Omnibus / Timing Caveat
The Digital Omnibus simplification package (Commission proposal December 2025) progressed to a Council/Parliament provisional political agreement on 7 May 2026. That agreement would shift the application date for Annex III high-risk obligations to 2 December 2027 and Annex I high-risk obligations to 2 August 2028 if formally adopted. It is not yet adopted law — pending formal adoption and Official Journal publication. For now, do not rewrite the legal substance based on the provisional agreement alone.
Practical rule:
- note the provisional agreement as context where timing matters
- apply the current law as enacted unless and until amendments are adopted and in force
Output Format
When using this skill, tailor the response into these deliverables.

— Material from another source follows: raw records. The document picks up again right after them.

/-- **★ THE (0.4) STEP OF RECORD ON A CONSTANT `SU(N)` CONFIGURATION IS LITERAL**: `step04 F N t (· ≡ c) ≡ c ^ L` for `c ∈ SU(N)` — literal descent, constant
average, lift. [folklore] -/
theorem step04_const_of_mem (t : ℕ) {c : (MatA N)ˣ} (hc : (c : MatA N) ∈ Matrix.specialUnitaryGroup (Fin N) ℂ) :
    step04 F N t (fun (_ : Fin 4 → ℤ) (_ : Fin 4) => c) = fun _ _ => c ^ F.L := by
  unfold step04
  rw [descendSU_const_of_mem F N t hc, avOfRecord_avg_const]
  funext x κ
  rw [Node00.liftCfgOfRecord₁₁_apply, map_pow]
  congr 1
  exact Units.ext (Node00.coe_ιSU N ⟨(c : MatA N), hc⟩)

/-- **★★ CONSTANT `SU(N)` CONNECTIONS DO NOT SEPARATE THE SCHEMES**: for `c ∈ SU(N)`, `avgIterS (step04 F N) k (· ≡ c) = avgIter F.L (· ≡ c) k (≡ c ^ L ^ k)` at
every depth — once the reading is literal, (0.4) of record and (42)∕(43) agree EXACTLY on constants; the witness set of §3 is exactly the `U(N) ∖ SU(N)` centre. [folklore] -/
theorem avgIterS_step04_const_eq_avgIter {c : (MatA N)ˣ} (hc : (c : MatA N) ∈ Matrix.specialUnitaryGroup (Fin N) ℂ) :
    ∀ k : ℕ, avgIterS (step04 F N) k (fun (_ : Fin 4 → ℤ) (_ : Fin 4) => c) = avgIter F.L (fun (_ : Fin 4 → ℤ) (_ : Fin 4) => c) k
  | 0 => rfl
  | k + 1 => by
    have hcL : ((c ^ F.L : (MatA N)ˣ) : MatA N) ∈ Matrix.specialUnitaryGroup (Fin N) ℂ := by
      rw [Units.val_pow_eq_pow_val]; exact pow_mem hc _
    rw [avgIterS_succ, step04_const_of_mem F N (k + 1) hc, avgIterS_step04_const_eq_avgIter hcL k, avgIter_const, avgIter_const]
    funext x μ
    rw [← pow_mul, ← pow_succ']

end Literal

end
end Summit.QuantumFields.YangMills.BalabanUVNodes.N16Step04CentreWitness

Deliverable 1 - Qualification Snapshot
- system classification: high-risk / not high-risk / uncertain
- Article 6 basis
- Article 6(3) exception assessment if relevant
- serious incident: yes / no / uncertain
- causal link: established / reasonably likely / not established
Deliverable 2 - Reporting Recommendation
- report required: yes / likely yes / not yet
- deadline bucket: 2 / 10 / 15 days
- awareness date
- clock-start rationale
- initial incomplete report needed: yes / no
Deliverable 3 - Recipient Map
- Member State(s)
- primary market surveillance authority
- sector-specific authority overlap
- provider vs deployer notification split
Deliverable 4 - Action Plan
- next 4 hours
- next 24 hours
- next 7 days
Deliverable 5 - Drafts
If requested, provide:
- draft Article 73 notification
- deployer notice to provider
- management briefing
- cross-regulation notification matrix
Reference Files
Use these for deeper analysis and practical drafting:
references/incident-qualification.md
references/reporting-requirements.md
references/corrective-measures.md
references/cross-regulation-mapping.md
references/dach-specific.md
references/templates.md
Disclaimer
This skill provides a structured legal-operations workflow for EU AI Act serious-incident handling. It is not a substitute for case-specific legal advice, sector-specific regulatory advice, or forensic fact-finding.
Important limits:
- Article 73 only applies to high-risk AI systems that are actually in scope.
- Serious-incident analysis is fact-sensitive and may change quickly as evidence develops.
- Sector-specific product, cyber, labour, and data-protection rules may impose parallel or stricter duties.
- Where death, critical infrastructure, medical-device safety, or multi-state harm is involved, escalate to specialist counsel immediately.